Recap Wavelength 508 in Montreal
By Doc ~ Posted Monday, October 4th 2010by Doc Pickles
WL508: In Montreal, Cabaret Playhouse. I arrived at 5656 Park avenue and purposefully strode into a serious minded sushi restaurant, marched into the back and followed a small maze of unsigned hallway, reached an unlit washroom before realizing I was in the wrong building.
Upstairs. The left side of the venue appears to have been replaced with a wall. There is 9 feet of space between the stage and the wall. Video lottery kiosks glow an ominous orange in the dead zone in back of the room. A riser leads up to the bar, where the special of the night seems to be beer mixed with lysol.

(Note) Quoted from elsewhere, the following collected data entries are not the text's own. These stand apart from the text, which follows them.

/-- Conjugation by a multiplier-`1` similitude `P` of `J` preserves "similitude of `J` with multiplier
`c`": `(P M P⁻¹)ᵀ J (P M P⁻¹) = c J` whenever `Mᵀ J M = c J` (so re-framing by `P ∈ Sp(J)` keeps the
`similitude₂` field of the certificate schema with the same `ν`). [folklore] -/
theorem isSimilitude_conj {n : Type*} [Fintype n] [DecidableEq n] {J : Matrix n n k} {c : k}
    (P : GL n k) (hP : IsSimilitude J 1 (P : Matrix n n k)) {M : Matrix n n k}
    (hM : IsSimilitude J c M) :
    IsSimilitude J c ((P : Matrix n n k) * M * ((P⁻¹ : GL n k) : Matrix n n k)) := by
  rw [isSimilitude_one_iff] at hP
  unfold IsSimilitude at hM ⊢
  set Q : Matrix n n k := ((P⁻¹ : GL n k) : Matrix n n k) with hQdef
  have hPQ : (P : Matrix n n k) * Q = 1 := Units.mul_inv P
  have hQ : Qᵀ * J * Q = J := by
    calc Qᵀ * J * Q = Qᵀ * ((P : Matrix n n k)ᵀ * J * P) * Q := by rw [hP]
      _ = ((P : Matrix n n k) * Q)ᵀ * J * ((P : Matrix n n k) * Q) := by
          rw [Matrix.transpose_mul]; simp only [Matrix.mul_assoc]
      _ = J := by rw [hPQ, Matrix.transpose_one, Matrix.one_mul, Matrix.mul_one]
  calc ((P : Matrix n n k) * M * Q)ᵀ * J * ((P : Matrix n n k) * M * Q)
      = Qᵀ * (Mᵀ * ((P : Matrix n n k)ᵀ * J * P) * M) * Q := by
          rw [Matrix.transpose_mul, Matrix.transpose_mul]; simp only [Matrix.mul_assoc]
    _ = Qᵀ * (c • J) * Q := by rw [hP, hM]
    _ = c • J := by rw [Matrix.mul_smul, Matrix.smul_mul, hQ]

end Form

section Lift

/-- The `{0,1}`-lift `ṽ ∈ ℤ⁴` of the class of `e_a + e_b` in `Z = U⁰/L ≃ 𝔽₂⁴` (coordinates via the
retraction `projZ`), the direction of the transvection `ι((a b))` [BPPTVY, §5.1 p. 1173: a transposition
acts on `Z` by a symplectic transvection]. [cite: BrumerEtAl2019, (5.1.1)–(5.1.2) p. 1173] -/
def vLift (a b : Fin 6) : Fin 4 → ℤ :=
  fun i => (((projZ *ᵥ (Pi.single a 1 + Pi.single b 1)) i).val : ℤ)
import Mathlib

/-!
# T5IsotypicCopy — the algebraic core of N1 §ID-3(d) (pub-hodge-repro2, seat p2, kernel annex)

Prose step (route/T5-ID-p2.md v7.1, ID-3(d)): the global theta lift `N := Θ^V_{(μ,ν),W}(π_W)`
is a closed subrepresentation of `L²_disc(G)`, which is a Hilbert direct sum of irreducible
subrepresentations with finite multiplicities (Liu §B.1; Borel–Wallach (2.7)); every irreducible
subrepresentation of `N` is isomorphic to ONE representation `π` (Liu p. 49 ll. 24–28 + Case 1
p. 48 ll. 52–55: finite and archimedean components pinned by the triple), and `m_disc(π) = 1`
(p. 49 ll. 22–24). Conclusion: `N = π`, the single `π`-isotypic copy, so `N` is irreducible.

Algebraic shadow formalised here, on the module of `K_∞`-finite vectors over an abstract ring `R`
(the `(𝔤, K_∞) × G(𝔸_f)`-action): `M` a semisimple `R`-module, `N ≤ M` a non-zero submodule all
of whose simple submodules are isomorphic to a simple submodule `P` (Mathlib's
`IsIsotypicOfType R N P`), and `P`'s isotypic component in `M` is `P` itself (multiplicity one).
Then `N = P`, and `N` is simple. Mathlib's `le_isotypicComponent_iff` does the work.
-/

namespace Summit.Ventures.HodgeRepro2.T5IsotypicCopy

variable {R M : Type*} [Ring R] [AddCommGroup M] [Module R M]

/-- Multiplicity one, in the form «every submodule of `M` isomorphic to `P` IS `P`», gives
that the `P`-isotypic component of `M` (the sum of all submodules isomorphic to `P`) is `P`. -/
theorem isotypicComponent_eq_self_of_unique (P : Submodule R M)
    (h : ∀ Q : Submodule R M, Nonempty (Q ≃ₗ[R] P) → Q = P) :
    isotypicComponent R M P = P := by
  unfold isotypicComponent
  apply le_antisymm
  · exact sSup_le fun Q hQ => (h Q hQ).le
  · exact le_sSup ⟨LinearEquiv.refl R P⟩

/-- ID-3(d): in a semisimple module `M`, a non-zero submodule `N` whose simple submodules are all
isomorphic to the simple submodule `P`, with `P` of multiplicity one in `M` (its isotypic
component is `P`), is equal to `P`. -/
theorem eq_of_isIsotypicOfType_of_isotypicComponent_eq [IsSemisimpleModule R M]
    (N P : Submodule R M) [IsSimpleModule R P] (hN : N ≠ ⊥)
    (hiso : IsIsotypicOfType R N P) (hmult : isotypicComponent R M P = P) : N = P := by
  have h1 : N ≤ isotypicComponent R M P := le_isotypicComponent_iff.mpr hiso
  rw [hmult] at h1
  exact ((isSimpleModule_iff_isAtom.mp ‹IsSimpleModule R P›).le_iff_eq hN).mp h1

/-- ID-3(d), multiplicity one in the «unique copy» form: `N = P`. -/
theorem eq_of_isIsotypicOfType_of_unique [IsSemisimpleModule R M]
    (N P : Submodule R M) [IsSimpleModule R P] (hN : N ≠ ⊥)
    (hiso : IsIsotypicOfType R N P)
    (h : ∀ Q : Submodule R M, Nonempty (Q ≃ₗ[R] P) → Q = P) : N = P :=
  eq_of_isIsotypicOfType_of_isotypicComponent_eq N P hN hiso
    (isotypicComponent_eq_self_of_unique P h)

/-- ID-3(d), conclusion «`Θ^V(π_W)` is irreducible»: under the same hypotheses `N` is simple. -/
theorem isSimpleModule_of_isIsotypicOfType_of_isotypicComponent_eq
    [IsSemisimpleModule R M] (N P : Submodule R M) [IsSimpleModule R P] (hN : N ≠ ⊥)
    (hiso : IsIsotypicOfType R N P) (hmult : isotypicComponent R M P = P) :
    IsSimpleModule R N := by
  have hNP : N = P :=
    eq_of_isIsotypicOfType_of_isotypicComponent_eq N P hN hiso hmult
  subst hNP
  infer_instance

/-- The hypothesis `IsIsotypicOfType R N P` is implied by the stronger «every simple submodule of
`N` (as a submodule of `M`) equals `P`» — the form in which the prose states it (all irreducible
subrepresentations of the lift are one and the same subspace). -/
theorem isIsotypicOfType_of_forall_eq (N P : Submodule R M)
    (h : ∀ S : Submodule R M, IsSimpleModule R S → S ≤ N → S = P) :
    IsIsotypicOfType R N P := by
  rw [isIsotypicOfType_submodule_iff]
  intro S hle hS
  obtain rfl := h S hS hle
  exact ⟨LinearEquiv.refl R S⟩

/-- Conversely, in the semisimple case, a non-zero `N` with all simple submodules equal to `P`
(as submodules of `M`) is `P` — no multiplicity hypothesis is needed in this form. -/
theorem eq_of_forall_simple_eq [IsSemisimpleModule R M]
    (N P : Submodule R M) (hN : N ≠ ⊥)
    (h : ∀ S : Submodule R M, IsSimpleModule R S → S ≤ N → S = P) : N = P := by
  obtain ⟨S, hSN, hS⟩ := (IsSemisimpleModule.eq_bot_or_exists_simple_le N).resolve_left hN
  have hPN : P ≤ N := (h S hS hSN) ▸ hSN
  refine le_antisymm ?_ hPN
  calc N = sSup {m : Submodule R M | IsSimpleModule R m ∧ m ≤ N} :=
        (IsSemisimpleModule.sSup_simples_le N).symm
    _ ≤ P := sSup_le fun m ⟨hm, hmN⟩ => (h m hm hmN).le

end Summit.Ventures.HodgeRepro2.T5IsotypicCopy
import Summits.Ventures.Crystal3D.Theorems.StickyWulffConstantNoReconstructionGainPredSlotBudgetRaisedThreeCoords
import HarnessLib

/-!
# Raised up bond, three contacts: the count in cubic coordinates (twin-safe form)

HONEST FRAMING. Part of the venture `Summits/Ventures/Crystal3D` (cell `crystal3d-full`), helper
`--supports` the crux `NoReconstructionGain` (stmt-Ventures-19144, route
`route-Ventures-StickyWulffConstant`), line `adhesion` (wulff-p1 g15).  The whole case analysis of
B1b₃ (`predSlotBudget_of_upBond_raised_three`, memo RAISED-g14.md §4) in mirror-normalised cubic
coordinates (`√(2/3) ≤ −a+b+c`, `b ≤ a`, `0 ≤ a+b`), with the six pred-slot credits, the landed credit
of `−W₃`, the blocking of `±W₃` and the three level-hex indicators as abstract propositions fed from /
read back into coordinates, and the two landed cap budgets (`…RaisedLanded`, `…RaisedThreeLevel`) as
hypotheses: `coreR_three_coords'` — the same as `coreR_three_coords` of `…RaisedThreeCoords`
except that the level landed budget `hLv` is only required OFF the twin point (`c ≠ b`), where the
second up bond is strictly below (the frame wrapper cannot supply it at the twin point).  Strictly raised (`b < a`): integrality unless `−W₃` is credited and
`W₃` unblocked, then `raisedBudget_three` or four submerged slots; level (`a = b`): integrality unless the
cube-face normal (`cubicAxis_three_steep`) or the twin point (`twin_all_three`).

WHAT THIS IS NOT: the frame wrapper; rung F-C1 not moved.
-/

namespace Summit.Ventures.Crystal3D.Theorems

/-- **Three contacts, all cases, in coordinates** (level budget only required off the twin point).
See the module docstring. -/
theorem coreR_three_coords' {a b c T x₁ y₁ z₁ x₂ y₂ z₂ x₃ y₃ z₃ : ℝ} (hn : a ^ 2 + b ^ 2 + c ^ 2 = 2)
    (hs : Real.sqrt (2 / 3) ≤ -a + b + c) (hba : b ≤ a) (hab : 0 ≤ a + b)
    (hu₁ : x₁ ^ 2 + y₁ ^ 2 + z₁ ^ 2 = 2) (hd₁ : T ≤ a * x₁ + b * y₁ + c * z₁)
    (hu₂ : x₂ ^ 2 + y₂ ^ 2 + z₂ ^ 2 = 2) (hd₂ : T ≤ a * x₂ + b * y₂ + c * z₂)
    (hu₃ : x₃ ^ 2 + y₃ ^ 2 + z₃ ^ 2 = 2) (hd₃ : T ≤ a * x₃ + b * y₃ + c * z₃)
    (h12 : x₁ * x₂ + y₁ * y₂ + z₁ * z₂ ≤ 1) (h13 : x₁ * x₃ + y₁ * y₃ + z₁ * z₃ ≤ 1)
    (h23 : x₂ * x₃ + y₂ * y₃ + z₂ * z₃ ≤ 1)
    (PB1 PB2 PB3 PW1 PW2 PW3 PD PWb PDb L1 L2 L3 : Prop) [Decidable PB1] [Decidable PB2] [Decidable PB3]
    [Decidable PW1] [Decidable PW2] [Decidable PW3] [Decidable PD] [Decidable PWb] [Decidable PDb]
    [Decidable L1] [Decidable L2] [Decidable L3]
    (hB1 : ((1 < x₁ + y₁ ∨ 1 < x₂ + y₂ ∨ 1 < x₃ + y₃) ∨ (0 < a + b ∧ T ≤ a + b)) → PB1)
    (hB2 : 0 < a + c → (1 < x₁ + z₁ ∨ 1 < x₂ + z₂ ∨ 1 < x₃ + z₃ ∨ T ≤ a + c) → PB2)
    (hB3 : b < c → (1 < z₁ - y₁ ∨ 1 < z₂ - y₂ ∨ 1 < z₃ - y₃ ∨ T ≤ c - b) → PB3)
    (hW1 : (1 < y₁ + z₁ ∨ 1 < y₂ + z₂ ∨ 1 < y₃ + z₃ ∨ T ≤ b + c) → PW1)
    (hW2 : (1 < z₁ - x₁ ∨ 1 < z₂ - x₂ ∨ 1 < z₃ - x₃ ∨ T ≤ c - a) → PW2)
    (hW3 : PW3 ↔ (1 < y₁ - x₁ ∨ 1 < y₂ - x₂ ∨ 1 < y₃ - x₃))
    (hD : PD → ((1 < x₁ - y₁ ∨ 1 < x₂ - y₂ ∨ 1 < x₃ - y₃) ∨ T ≤ a - b))
    (hWb : PWb → PW3)
    (hL1 : L1 → a + b = 0) (hL2 : L2 → a + c = 0) (hL3 : L3 → c = b)
    (hL : b < a → (3 : ℝ) ≤ (if PB1 then (1 : ℝ) else 0) + 1 / 2 * (if L1 then (1 : ℝ) else 0) +
      ((if PB2 then (1 : ℝ) else 0) + 1 / 2 * (if L2 then (1 : ℝ) else 0)) +
      ((if PB3 then (1 : ℝ) else 0) + 1 / 2 * (if L3 then (1 : ℝ) else 0)) +
      (if PW1 then (1 : ℝ) else 0) + (if PW2 then (1 : ℝ) else 0) + (if PD then (1 : ℝ) else 0))
    (hLv : a = b → c ≠ b → (3 : ℝ) ≤ (if PB1 then (1 : ℝ) else 0) + 1 / 2 * (if L1 then (1 : ℝ) else 0) +
      ((if PB2 then (1 : ℝ) else 0) + 1 / 2 * (if L2 then (1 : ℝ) else 0)) +
      ((if PB3 then (1 : ℝ) else 0) + 1 / 2 * (if L3 then (1 : ℝ) else 0)) +
      (if PW1 then (1 : ℝ) else 0) + (if PW2 then (1 : ℝ) else 0) +
      (1 / 2 * (if PWb then (1 : ℝ) else 0) + 1 / 2 * (if PDb then (1 : ℝ) else 0))) :
    (3 : ℝ) ≤ (if PB1 then (1 : ℝ) else 0) + (if PB2 then (1 : ℝ) else 0) + (if PB3 then (1 : ℝ) else 0) +
      (if PW1 then (1 : ℝ) else 0) + (if PW2 then (1 : ℝ) else 0) + (if PW3 then (1 : ℝ) else 0) := by
  obtain ⟨ha, hab', h3a, has, hs0c, hac⟩ := regionR_bounds hn hs hba hab
  have hpos : 0 < Real.sqrt (2 / 3) := Real.sqrt_pos.2 (by norm_num)
  have hac0 : 0 < a + c := by linarith
  -- nonnegativity / boundedness of indicators
  have n1 : (0 : ℝ) ≤ (if PB1 then (1 : ℝ) else 0) := by split_ifs <;> norm_num
  have n2 : (0 : ℝ) ≤ (if PB2 then (1 : ℝ) else 0) := by split_ifs <;> norm_num
  have n3 : (0 : ℝ) ≤ (if PB3 then (1 : ℝ) else 0) := by split_ifs <;> norm_num
  have n4 : (0 : ℝ) ≤ (if PW1 then (1 : ℝ) else 0) := by split_ifs <;> norm_num
  have n5 : (0 : ℝ) ≤ (if PW2 then (1 : ℝ) else 0) := by split_ifs <;> norm_num
  have n6 : (0 : ℝ) ≤ (if PW3 then (1 : ℝ) else 0) := by split_ifs <;> norm_num
  have uD : (if PD then (1 : ℝ) else 0) ≤ 1 := by split_ifs <;> norm_num
  have uDb : (if PDb then (1 : ℝ) else 0) ≤ 1 := by split_ifs <;> norm_num
  have uWb : (if PWb then (1 : ℝ) else 0) ≤ (if PW3 then (1 : ℝ) else 0) := by
    by_cases h : PWb
    · rw [if_pos h, if_pos (hWb h)]
    · rw [if_neg h]; exact n6
  have uL1 : (if L1 then (1 : ℝ) else 0) ≤ 1 := by split_ifs <;> norm_num
  have eL2 : (if L2 then (1 : ℝ) else 0) = 0 := if_neg (fun h => by linarith only [hL2 h, hac0])
  have integral : (3 : ℝ) ≤ (if PB1 then (1 : ℝ) else 0) + (if PB2 then (1 : ℝ) else 0) +
      (if PB3 then (1 : ℝ) else 0) + (if PW1 then (1 : ℝ) else 0) + (if PW2 then (1 : ℝ) else 0) +
      (if PW3 then (1 : ℝ) else 0) + 1 / 2 →
      (3 : ℝ) ≤ (if PB1 then (1 : ℝ) else 0) + (if PB2 then (1 : ℝ) else 0) +
      (if PB3 then (1 : ℝ) else 0) + (if PW1 then (1 : ℝ) else 0) + (if PW2 then (1 : ℝ) else 0) +
      (if PW3 then (1 : ℝ) else 0) := fun h =>
    natCast_le_of_le_indicators_add_half 3 _ _ _ _ _ _ (by exact_mod_cast h)
  -- four submerged steep slots
  have four : b < c → T ≤ a + c → T ≤ c - b → T ≤ b + c → T ≤ c - a → (3 : ℝ) ≤ (if PB1 then (1 : ℝ) else 0) +
      (if PB2 then (1 : ℝ) else 0) + (if PB3 then (1 : ℝ) else 0) + (if PW1 then (1 : ℝ) else 0) +
      (if PW2 then (1 : ℝ) else 0) + (if PW3 then (1 : ℝ) else 0) := by
    intro hbc i2 i3 i4 i5
    have e2 : (if PB2 then (1 : ℝ) else 0) = 1 := if_pos (hB2 hac0 (Or.inr (Or.inr (Or.inr i2))))
    have e3 : (if PB3 then (1 : ℝ) else 0) = 1 := if_pos (hB3 hbc (Or.inr (Or.inr (Or.inr i3))))
    have e4 : (if PW1 then (1 : ℝ) else 0) = 1 := if_pos (hW1 (Or.inr (Or.inr (Or.inr i4))))
    have e5 : (if PW2 then (1 : ℝ) else 0) = 1 := if_pos (hW2 (Or.inr (Or.inr (Or.inr i5))))
    linarith only [e2, e3, e4, e5, n1, n6]
  rcases lt_or_eq_of_le hba with hlt | heq
  · -- STRICTLY RAISED `W₃`
    have hbc : b < c := lt_of_lt_of_le hlt hac
    have L := hL hlt
    have eL3 : (if L3 then (1 : ℝ) else 0) = 0 := if_neg (fun h => by linarith only [hL3 h, hbc])
    by_cases hw : PW3
    · have e6 : (if PW3 then (1 : ℝ) else 0) = 1 := if_pos hw
      exact integral (by linarith only [L, uL1, eL2, eL3, uD, e6, n1, n2, n3, n4, n5])
    by_cases hd : PD
    · -- sub-case (iii): `−W₃` credited, `W₃` unblocked
      have nw : ¬ (1 < y₁ - x₁ ∨ 1 < y₂ - x₂ ∨ 1 < y₃ - x₃) := fun h => hw (hW3.2 h)
      push Not at nw
      obtain ⟨w₁, w₂, w₃⟩ := nw
      rcases le_or_gt T (a - b) with hTab | hTgt
      · exact four hbc (by linarith only [hTab, hab', hac]) (by linarith only [hTab, hac])
          (by linarith only [hTab, hs, hab', has]) (by linarith only [hTab, hs, has])
      have hx := (hD hd).resolve_right (not_le.2 hTgt)
      rcases hx with hx | hx | hx
      · exact raisedBudget_three hn hs hlt hab hu₁ hd₁ hu₂ hd₂ hu₃ hd₃ h12 h13 h23 hTgt hx w₁ w₂ w₃
          PB1 PB2 PB3 PW1 PW2 PW3 hB1 hB2 hB3 hW1 hW2
      · exact raisedBudget_three hn hs hlt hab hu₂ hd₂ hu₁ hd₁ hu₃ hd₃ (by linarith only [h12]) h23 h13 hTgt hx
          w₂ w₁ w₃ PB1 PB2 PB3 PW1 PW2 PW3 (fun h => hB1 (h.imp or_perm213' id)) (fun h0 h => hB2 h0 (or_perm213 h))
          (fun h0 h => hB3 h0 (or_perm213 h)) (fun h => hW1 (or_perm213 h)) (fun h => hW2 (or_perm213 h))
      · exact raisedBudget_three hn hs hlt hab hu₃ hd₃ hu₁ hd₁ hu₂ hd₂ (by linarith only [h13]) (by linarith only [h23])
          h12 hTgt hx w₃ w₁ w₂ PB1 PB2 PB3 PW1 PW2 PW3 (fun h => hB1 (h.imp or_perm312' id))
          (fun h0 h => hB2 h0 (or_perm312 h)) (fun h0 h => hB3 h0 (or_perm312 h)) (fun h => hW1 (or_perm312 h))
          (fun h => hW2 (or_perm312 h))
    · have eD : (if PD then (1 : ℝ) else 0) = 0 := if_neg hd
      exact integral (by linarith only [L, uL1, eL2, eL3, eD, n1, n2, n3, n4, n5, n6])
  · -- LEVEL `W₃` (`a = b`)
    by_cases ha0 : a = 0
    · -- the cube-face normal: `a = b = 0`
      have hb0 : b = 0 := by rw [heq, ha0]
      have hbc : b < c := by rw [hb0]; linarith only [hs0c, hpos]
      rcases le_or_gt T c with hTc | hTc
      · exact four hbc (by linarith only [hTc, ha0]) (by linarith only [hTc, hb0]) (by linarith only [hTc, hb0])
          (by linarith only [hTc, ha0])
      have hz : ∀ {X Y Z : ℝ}, T ≤ a * X + b * Y + c * Z → 1 < Z := by
        intro X Y Z hd
        rw [ha0, hb0] at hd
        by_contra h
        push Not at h
        nlinarith only [hd, hTc, h, hs0c, hpos, mul_le_mul_of_nonneg_left h (by linarith only [hs0c, hpos] : (0:ℝ) ≤ c)]
      have cub := cubicAxis_three_steep (hz hd₁) (hz hd₂) h12
      have i1 : (if (1 < x₁ + z₁ ∨ 1 < x₂ + z₂) then (1 : ℝ) else 0) ≤ (if PB2 then (1 : ℝ) else 0) := by
        by_cases h : 1 < x₁ + z₁ ∨ 1 < x₂ + z₂
        · rw [if_pos h, if_pos (hB2 hac0 (h.elim Or.inl (fun e => Or.inr (Or.inl e))))]
        · rw [if_neg h]; exact n2
      have i2 : (if (1 < z₁ - x₁ ∨ 1 < z₂ - x₂) then (1 : ℝ) else 0) ≤ (if PW2 then (1 : ℝ) else 0) := by
        by_cases h : 1 < z₁ - x₁ ∨ 1 < z₂ - x₂
        · rw [if_pos h, if_pos (hW2 (h.elim Or.inl (fun e => Or.inr (Or.inl e))))]
        · rw [if_neg h]; exact n5
      have i3 : (if (1 < y₁ + z₁ ∨ 1 < y₂ + z₂) then (1 : ℝ) else 0) ≤ (if PW1 then (1 : ℝ) else 0) := by
        by_cases h : 1 < y₁ + z₁ ∨ 1 < y₂ + z₂
        · rw [if_pos h, if_pos (hW1 (h.elim Or.inl (fun e => Or.inr (Or.inl e))))]
        · rw [if_neg h]; exact n4
      have i4 : (if (1 < z₁ - y₁ ∨ 1 < z₂ - y₂) then (1 : ℝ) else 0) ≤ (if PB3 then (1 : ℝ) else 0) := by
        by_cases h : 1 < z₁ - y₁ ∨ 1 < z₂ - y₂
        · rw [if_pos h, if_pos (hB3 hbc (h.elim Or.inl (fun e => Or.inr (Or.inl e))))]
        · rw [if_neg h]; exact n3
      linarith only [cub, i1, i2, i3, i4, n1, n6]
    by_cases hcb : c = b
    · -- the twin point: `a = b = c`
      rcases le_or_gt T (2 * c) with hTc | hTc
      · have ha' : 0 < a := lt_of_le_of_ne ha (Ne.symm ha0)
        have e1 : (if PB1 then (1 : ℝ) else 0) = 1 :=
          if_pos (hB1 (Or.inr ⟨by linarith only [ha', heq], by linarith only [hTc, heq, hcb]⟩))
        have e2 : (if PB2 then (1 : ℝ) else 0) = 1 :=
          if_pos (hB2 hac0 (Or.inr (Or.inr (Or.inr (by linarith only [hTc, heq, hcb])))))
        have e4 : (if PW1 then (1 : ℝ) else 0) = 1 :=
          if_pos (hW1 (Or.inr (Or.inr (Or.inr (by linarith only [hTc, heq, hcb])))))
        linarith only [e1, e2, e4, n3, n5, n6]
      have hc0 : 0 < c := by linarith only [hs0c, hpos]
      have hsum : ∀ {X Y Z : ℝ}, T ≤ a * X + b * Y + c * Z → 2 < X + Y + Z := by
        intro X Y Z hd
        have e : a * X + b * Y + c * Z = c * (X + Y + Z) := by rw [← heq, ← hcb]; ring
        rw [e] at hd
        by_contra h
        push Not at h
        nlinarith only [hd, hTc, h, hc0, mul_le_mul_of_nonneg_left h hc0.le]
      obtain ⟨t1, t2, t3⟩ := twin_all_three hu₁ hu₂ hu₃ (hsum hd₁) (hsum hd₂) (hsum hd₃) h12 h13 h23
      have e1 : (if PB1 then (1 : ℝ) else 0) = 1 := if_pos (hB1 (Or.inl t1))
      have e2 : (if PB2 then (1 : ℝ) else 0) = 1 := if_pos (hB2 hac0 (t2.imp id (fun h => h.imp id Or.inl)))
      have e4 : (if PW1 then (1 : ℝ) else 0) = 1 := if_pos (hW1 (t3.imp id (fun h => h.imp id Or.inl)))
      linarith only [e1, e2, e4, n3, n5, n6]
    -- generic level frame: no level hex pair
    have Lv := hLv heq.symm hcb
    have eL1 : (if L1 then (1 : ℝ) else 0) = 0 := if_neg (fun h => ha0 (by linarith only [hL1 h, heq]))
    have eL3 : (if L3 then (1 : ℝ) else 0) = 0 := if_neg (fun h => hcb (hL3 h))
    exact integral (by linarith only [Lv, eL1, eL2, eL3, uWb, uDb, n1, n2, n3, n4, n5, n6])

end Summit.Ventures.Crystal3D.Theorems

Secretary City couldn't play. Which is a shame because I was most looking forward to reacquainting myself with them. They had been replaced in a bright idea by Pop Montreal. My heart sank, if my experience with the tastes of NXNE/CMW selected bands is any indication, things are about to take a turn for the worse. Pop had already suggested we add rap duo Vertual Vertico to the bill, or rather after our bill, and I was already concerned with watering the curatorial wine, another unvetted band could be a disaster, "Who are they?" I asked the room in general, I expected the worst. The first slot is where organizers often stick their nephew's band, often a hottboxx of tepid ambition wrapped in barre chords and emoting immature testosterone. "They're kind of friends of ours," apologized one of the Polydactyl Hearts Collective. This is getting better, if wavelength couldn't pick the pieces it's better if one of the bands on the bill picks, or at least approves. "What's their name" I pressed. I hadn't taken my coat off yet, refusing to sit down until I had heard the bad news. "They're called The Autumn Loves" "Do you mean Olenka and the Autumn Lovers?" I half hoped. "Yes," he replied. "Yes!" I relieved, everything was going to work out all right.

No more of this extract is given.